I have a curve in the form $\gamma[t_P,t_Q]$ with the endpoints $P=\gamma(t_P)$ and $Q=\gamma(t_Q)$. Also the curve can be written as $r=r(\phi), \phi_P\leq\phi\leq\phi_Q$. The task is to prove these for the surface area of the curve between P and Q: $$A=1/2\int_{P}^{Q} xdy -ydx=1/2\int_{t_P}^{t_Q} x\dot y -y\dot x\ dt=1/2\int_{\phi_P}^{\phi_Q} r(\phi)^2d\phi$$
My idea was to start with the right one in this way: $$\int_{\phi_P}^{\phi_Q}\int_{0}^{r(\phi)} dA=\int_{\phi_P}^{\phi_Q}\int_{0}^{r(\phi)}r\ dr d\phi=1/2\int_{\phi_P}^{\phi_Q}r(\phi)^2 d\phi$$ Do I need a parameterization for $r$ to get to the other two integrals? Normally we use $r(\phi)=(r\cos(\phi),r\sin(\phi))$ and $r^2=x^2+y^2$ but I don't get how I can bring that in the form of $ x\dot y -y\dot x\ $.
I would go the other way around.
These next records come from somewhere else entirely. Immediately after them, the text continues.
import Summits.ResolutionOfSingularities.ResolutionOfSingularities.Theorems.EquisingularLiftEquisingularLiftNatCarrierDeltaFrameAdapted
import Summits.ResolutionOfSingularities.ResolutionOfSingularities.Theorems.EquisingularLiftEquisingularLiftNatFrameChange
import HarnessLib

/-!
# [OURS · L1 W4.5(b) · EL♮(3)] (δ) D4 — T-FRAME-AT WITH PRESCRIBED CHART AND COORDINATES: the section frame adapted to a point of
# a cluster (`y′_t = [1:0:0]` of chart `0` of the frame `c^{(t)}` of (δ) D2)
# (crux `EquisingularLiftNatThree` stmt-ResolutionOfSingularities-20148 / parent 20038; rung v7′ TC⁺⁺, STEP 0 per subset)

NOT a statement of any manuscript. Helper file of the chain res-L1-w45b (cell `res-hironaka`, LADDER-RESOLUTION rung L, slot W4.5(b));
OURS; AI-written, weaker than expert review; `--supports stmt-ResolutionOfSingularities-20148 --as helper` by res-L1-w45b-stub-3 (brick D4 of
`L/res-L1-w45b-stub-3/DELTA-PLAN.md`, frame half; res-L1-w45b-plan-1 BOOKING 2026-08-27T16:20:41Z «D4 per-point PACKAGE = stub-3»,
DESK 17:14:53Z «D3b … stays inside stub-3's D2/D4»). No `sorry`; standard axioms; no definitions.

WHAT. res-type-100's T-FRAME-AT `exists_sectionFrame_adapted` (p527425) CHOOSES a chart and the values of the chart coordinates at the
point and returns SOME adapted frame. At a point `t` of a CLUSTER the chart `i = i t` and the lifted coordinates `ã = ã t : {l ≠ i} → O`
are PRESCRIBED by (δ) D1 `exists_clusterConeLift_subset` (p548257: the cone `Φ_S` is centred at exactly these coordinates), and the frame
must be THE adapted frame of (δ) D2 (…NatFrameChange, p551302), `c' = (c_i, c_{i⁺0} − ι ã₀·c_i, c_{i⁺1} − ι ã₁·c_i)` (`i⁺l = i.succAbove l`,
carried as hypotheses `hc'0 / hc's`), so that the form side (`Φ' = Φ_S ∘ θ`, …NatFrameChangeClauses) and the point side speak of the
same frame. **`exists_clusterFrame_adapted_at`**: from an upstairs section frame `c` at `j x` (`(c) = 𝓘(s)_{j x}`), the chart `i`, the
coordinates `ã`, and res-type-100's (δ) D3a presentation of the closed point `q′` over `x` ON CHART `i` OF `c̄ = j♯ c` with the TRANSLATED
clause `c̄_l/c̄_i − j♯(ι ã_l) ∈ 𝔮` (`exists_clusterPoint`, …NatClusterPointDict p551356), it returns for `c'` every frame slot of
res-type-100's B4a★ tuple (`exists_centredConeLift_three_exact`, p546008): `(c') = 𝓘(s)_{j x}`, quasi-regular, `𝒪/(c') ≅ O` a domain and
the identity on constants, `(c') + (ϖ) = 𝔪`, `ϖ ∉ (c')`, and the presentation of `𝒪_{F₂,q′}` on chart `0` of `c̄'` with `c̄'₁/c̄'₀,
c̄'₂/c̄'₀ ∈ 𝔔` — **`q′ = [1:0:0]` in the frame `c'`** (T-FRAME-AT's shape VERBATIM, hence the input of B6a `exists_conePoint_presentation`
p541628 and B6b `exists_axisSection_conePoint` p545343 at `c'`). Proof = T-FRAME-AT's steps (3)–(4) with `exists_translate_swap_coords`
replaced by D2's `span_range_frame_eq`; the transport is res-type-100's `blowupAlgebra_presentation_transport` /
`blowupAlgebra_eq_frac_sub_algebraMap`.

References: res-type-100 p527425 (T-FRAME-AT), p551356 ((δ) D3a), p546008 (B4a★); res-L1-w45b-stub-3 p551302 ((δ) D2). The Stacks
Project, Tag 0804 [cite: StacksProject, Tag 0804]; H. Matsumura, *Commutative Ring Theory* (1986), Thm. 14.2 [cite: Matsumura1987].
-/

set_option linter.dupNamespace false -- mandated namespace `Summit.<Summit>.<Problem>` of this single-conjunct summit
set_option linter.overlappingInstances false -- signatures carry `[IsDomain O] [IsDiscreteValuationRing O]`

noncomputable section

open CategoryTheory CategoryTheory.Limits AlgebraicGeometry TopologicalSpace IsLocalRing
open Literature.AlgebraicGeometry.Resolution
open AlgebraicGeometry.Scheme.IdealSheafData
open Summit.ResolutionOfSingularities.ResolutionOfSingularities.Cruxes.EquisingularLiftNat.Sections

namespace Summit.ResolutionOfSingularities.ResolutionOfSingularities.Cruxes.EquisingularLiftNat.Sections.TCPlus

set_option maxHeartbeats 800000 in -- chart algebra of a stalk = subalgebra of a localisation: slow instance unification (as p527425)
/-- **(δ) D4 — T-FRAME-AT with PRESCRIBED chart `i` and coordinates `ã`: the cluster point `q′` is `[1:0:0]` of chart `0` of the adapted
frame `c'` of (δ) D2.** Model square over a DVR `O ↠ k` (`k` algebraically closed; `r'` separated, locally of finite type), section `s`
through `s(s₀) = j x` (`x` closed, `𝒪_{X′,j x}` regular of dimension `3 + 1`), `υ : F₂ → F₁` the blow-up of the reduced point `x`; `c` a
section frame at `j x` (`(c) = 𝓘(s)_{j x}`), `c'` its D2-adaptation to `(i, ã)`; `q′ ∈ F₂` closed over `x`, presented on chart `i` of
`c̄ = j♯ c` at a prime `𝔮` over `𝔪_x` with `c̄_l/c̄_i − j♯(ι ã_l) ∈ 𝔮` (`l ≠ i`). THEN `c'` is a section frame with all of B4a★'s frame slots
and `𝒪_{F₂,q′}` is presented on chart `0` of `c̄' = j♯ c'` at a prime `𝔔` over `𝔪_x` containing `c̄'₁/c̄'₀`, `c̄'₂/c̄'₀`.
[cite: StacksProject, Tag 0804] [OURS · L1 W4.5b] (δ) D4; NOT a statement of the manuscript. -/
theorem exists_clusterFrame_adapted_at (O : Type) [CommRing O] [IsDomain O] [IsDiscreteValuationRing O]
    {X' F₁ F₂ : Scheme.{0}} (r' : X' ⟶ Spec (.of O)) [IsSeparated r']
    (s : Spec (.of O) ⟶ X') (hs : s ≫ r' = 𝟙 _) (j : F₁ ⟶ X') (x : F₁)
    (hss : s (IsLocalRing.closedPoint O) = j x) (hreg : IsRegularLocalRing (X'.presheaf.stalk (j x)))
    (hdim : ringKrullDim (X'.presheaf.stalk (j x)) = ((3 + 1 : ℕ) : WithBot ℕ∞)) (ϖ : O) (hϖ : Irreducible ϖ)
    (υ : F₂ ⟶ F₁) (q' : F₂) (hq' : υ q' = x)
    -- the section frame and its D2-adaptation to the chart `i` and the lifted coordinates `ã`
    (c : Fin 3 → X'.presheaf.stalk (j x)) (hcI : Ideal.span (Set.range c) = stalkIdeal s.ker (j x))
    (i : Fin 3) (a : {l : Fin 3 // l ≠ i} → O) (c' : Fin 3 → X'.presheaf.stalk (j x)) (hc'0 : c' 0 = c i)
    (hc's : ∀ l : Fin 2, c' l.succ = c (i.succAbove l) -
      ((Scheme.ΓSpecIso (.of O)).inv ≫ r'.appTop ≫ X'.presheaf.Γgerm (j x)).hom (a ⟨i.succAbove l, Fin.succAbove_ne i l⟩) * c i)
    -- (δ) D3a: the presentation of `q′` on chart `i` of `c̄`, translated by `ã`
    (Hp : ∃ (𝔮 : PrimeSpectrum (blowupAlgebra (Ideal.span (Set.range fun l => (j.stalkMap x).hom (c l)))
        ((j.stalkMap x).hom (c i))))
      (χ : blowupAlgebra (Ideal.span (Set.range fun l => (j.stalkMap x).hom (c l))) ((j.stalkMap x).hom (c i)) →+*
        F₂.presheaf.stalk q')
      (e : F₂.presheaf.stalk q' ≃+* Localization.AtPrime 𝔮.asIdeal),
      (∀ r, χ (algebraMap _ _ r) = ((F₁.presheaf.stalkCongr (Inseparable.of_eq hq')).inv ≫ υ.stalkMap q').hom r) ∧
      @IsLocalization.AtPrime _ _ (F₂.presheaf.stalk q') _ χ.toAlgebra 𝔮.asIdeal _ ∧
      (∀ b, e (χ b) = algebraMap _ (Localization.AtPrime 𝔮.asIdeal) b) ∧
      𝔮.asIdeal.comap (algebraMap _ (blowupAlgebra (Ideal.span (Set.range fun l => (j.stalkMap x).hom (c l)))
        ((j.stalkMap x).hom (c i)))) = maximalIdeal (F₁.presheaf.stalk x) ∧
      ∀ l : {l : Fin 3 // l ≠ i}, blowupAlgebra.frac (fun l => (j.stalkMap x).hom (c l)) i l.1 -
        algebraMap _ _ ((j.stalkMap x).hom
          (((Scheme.ΓSpecIso (.of O)).inv ≫ r'.appTop ≫ X'.presheaf.Γgerm (j x)).hom (a l))) ∈ 𝔮.asIdeal) :
    ∃ (θR : (X'.presheaf.stalk (j x) ⧸ Ideal.span (Set.range c')) ≃+* O),
      Ideal.span (Set.range c') = stalkIdeal s.ker (j x) ∧ IsQuasiRegular c' ∧
      IsDomain (X'.presheaf.stalk (j x) ⧸ Ideal.span (Set.range c')) ∧
      (∀ b : O, θR (Ideal.Quotient.mk _ ((X'.presheaf.Γgerm (j x)).hom
        (r'.appTop.hom ((Scheme.ΓSpecIso (.of O)).inv.hom b)))) = b) ∧
      Ideal.span (Set.range c') ⊔ Ideal.span {(X'.presheaf.Γgerm (j x)).hom
        (r'.appTop.hom ((Scheme.ΓSpecIso (.of O)).inv.hom ϖ))} = maximalIdeal (X'.presheaf.stalk (j x)) ∧
      (X'.presheaf.Γgerm (j x)).hom (r'.appTop.hom ((Scheme.ΓSpecIso (.of O)).inv.hom ϖ)) ∉ Ideal.span (Set.range c') ∧
      ∃ (𝔔 : PrimeSpectrum (blowupAlgebra (Ideal.span (Set.range fun l => (j.stalkMap x).hom (c' l)))
          ((j.stalkMap x).hom (c' 0))))
        (χ : blowupAlgebra (Ideal.span (Set.range fun l => (j.stalkMap x).hom (c' l))) ((j.stalkMap x).hom (c' 0)) →+*
          F₂.presheaf.stalk q')
        (e : F₂.presheaf.stalk q' ≃+* Localization.AtPrime 𝔔.asIdeal),
        (∀ r, χ (algebraMap _ _ r) =
          ((F₁.presheaf.stalkCongr (Inseparable.of_eq hq')).inv ≫ υ.stalkMap q').hom r) ∧
        @IsLocalization.AtPrime _ _ (F₂.presheaf.stalk q') _ χ.toAlgebra 𝔔.asIdeal _ ∧
        (∀ b, e (χ b) = algebraMap _ (Localization.AtPrime 𝔔.asIdeal) b) ∧
        𝔔.asIdeal.comap (algebraMap _ (blowupAlgebra (Ideal.span (Set.range fun l => (j.stalkMap x).hom (c' l)))
          ((j.stalkMap x).hom (c' 0)))) = maximalIdeal (F₁.presheaf.stalk x) ∧
        ∀ (l : {l : Fin 3 // l ≠ 0}) (y : blowupAlgebra (Ideal.span (Set.range fun l => (j.stalkMap x).hom (c' l)))
            ((j.stalkMap x).hom (c' 0))),
          (y : Localization.Away ((j.stalkMap x).hom (c' 0))) =
            algebraMap _ (Localization.Away ((j.stalkMap x).hom (c' 0))) ((j.stalkMap x).hom (c' l.1)) *
              IsLocalization.Away.invSelf ((j.stalkMap x).hom (c' 0)) → y ∈ 𝔔.asIdeal := by
  classical
  -- (3) the adapted frame spans the section ideal; the frame slots at `j x`
  have hspan : Ideal.span (Set.range c') = Ideal.span (Set.range c) :=
    span_range_frame_eq i (fun l => ((Scheme.ΓSpecIso (.of O)).inv ≫ r'.appTop ≫ X'.presheaf.Γgerm (j x)).hom
      (a ⟨i.succAbove l, Fin.succAbove_ne i l⟩)) c c' hc'0 hc's
  have hcI' : Ideal.span (Set.range c') = stalkIdeal s.ker (j x) := hspan.trans hcI
  refine (exists_sectionFrame_of_span_eq_forall_at O r' s hs (j x) hss hreg ϖ hϖ c' hcI' hdim).elim fun θR hfr => ?_
  refine ⟨θR, hcI', hfr.1, hfr.2.1, hfr.2.2.1, hfr.2.2.2.1, hfr.2.2.2.2, ?_⟩
  -- (4) the presentation, transported to chart `0` of the adapted frame downstairs
  have hIeq : Ideal.span (Set.range fun l => (j.stalkMap x).hom (c' l)) =
      Ideal.span (Set.range fun l => (j.stalkMap x).hom (c l)) := by
    have h1 : (Set.range fun l => (j.stalkMap x).hom (c' l)) = (j.stalkMap x).hom '' Set.range c' := Set.range_comp _ _
    have h2 : (Set.range fun l => (j.stalkMap x).hom (c l)) = (j.stalkMap x).hom '' Set.range c := Set.range_comp _ _
    rw [h1, h2, ← Ideal.map_span, ← Ideal.map_span, hspan]
  have haeq : (j.stalkMap x).hom (c' 0) = (j.stalkMap x).hom (c i) := by rw [hc'0]
  refine Hp.elim fun 𝔮 H => H.elim fun χ H => H.elim fun e H => ?_
  refine blowupAlgebra_presentation_transport _ hIeq haeq (fun l : {l : Fin 3 // l ≠ 0} => (j.stalkMap x).hom (c' l.1))
    ⟨𝔮, χ, e, H.1, H.2.1, H.2.2.1, H.2.2.2.1, fun l y hy => ?_⟩
  -- the element with numerator `c̄'_l`, `l = l′ + 1`, of the chart-`i` algebra is `c̄_{i⁺l′}/c̄_i − j♯(ι ã_{i⁺l′})`
  obtain ⟨l', hl'⟩ := Fin.exists_succ_eq.mpr l.2
  have hnum : (j.stalkMap x).hom (c' l.1) = (j.stalkMap x).hom (c (i.succAbove l')) -
      (j.stalkMap x).hom (((Scheme.ΓSpecIso (.of O)).inv ≫ r'.appTop ≫ X'.presheaf.Γgerm (j x)).hom
        (a ⟨i.succAbove l', Fin.succAbove_ne i l'⟩)) * (j.stalkMap x).hom (c i) := by
    rw [← hl', hc's, map_sub, map_mul]
  rw [hnum] at hy
  rw [blowupAlgebra_eq_frac_sub_algebraMap (fun l => (j.stalkMap x).hom (c l)) i (i.succAbove l') _ y hy]
  exact H.2.2.2.2 ⟨i.succAbove l', Fin.succAbove_ne i l'⟩

end Summit.ResolutionOfSingularities.ResolutionOfSingularities.Cruxes.EquisingularLiftNat.Sections.TCPlus

end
If $x$ and $y$ are parameterised by $t$, $\mathrm{d}x = \dot{x}\mathrm{d}t$ and $\mathrm{d}y = \dot{y}\mathrm{d}t$ and it's easy to see that $$ {1 \over 2} \int_P^Q x\mathrm{d}y - y\mathrm{d}x = {1 \over 2} \int_{t_P}^{t_Q} x\dot{y} - y\dot{x} \ \mathrm{d}t. \tag{1} \label{1} $$
Supposing that $r$ and $\phi$ can also be parameterised by $t$, we have $$ x = r \cos \phi \quad \dot{x}\mathrm{d}t = \dot{r}\cos{\phi}\mathrm{d}t - r\dot{\phi}\sin{\phi}\mathrm{d}t $$ and $$ y = r\sin{\phi} \quad \dot{y}\mathrm{d}t = \dot{r}\sin{\phi}\mathrm{d}t + r\dot{\phi}\cos{\phi}\mathrm{d}t, $$ so $$ (x\dot{y} - y\dot{x}) \mathrm{d}t = r^2(\cos^2{\phi} + \sin^2{\phi})\dot{\phi}\mathrm{d}t = r^2\dot{\phi}\mathrm{d}t. \tag{2} \label{2} $$ Finally, $$ {1\over2}\int_{t_P}^{t_Q} x\dot{y} - y\dot{x} \ \mathrm{d}t = {1\over2}\int_{t_P}^{t_Q}r^2\dot{\phi}\ \mathrm{d}t = {1\over2}\int_{\phi_P}^{\phi_Q}r^2(\phi)\ \mathrm{d}\phi \tag{3} \label{3} $$ since $\dot{\phi}\mathrm{d}t = \mathrm{d}\phi$, $\phi_P = \phi(t_P)$, $\phi_Q = \phi(t_Q)$ and $r$ can be parameterised by $\phi$.
As an exercise, you could try to work your way backwards from \eqref{3} to \eqref{1}.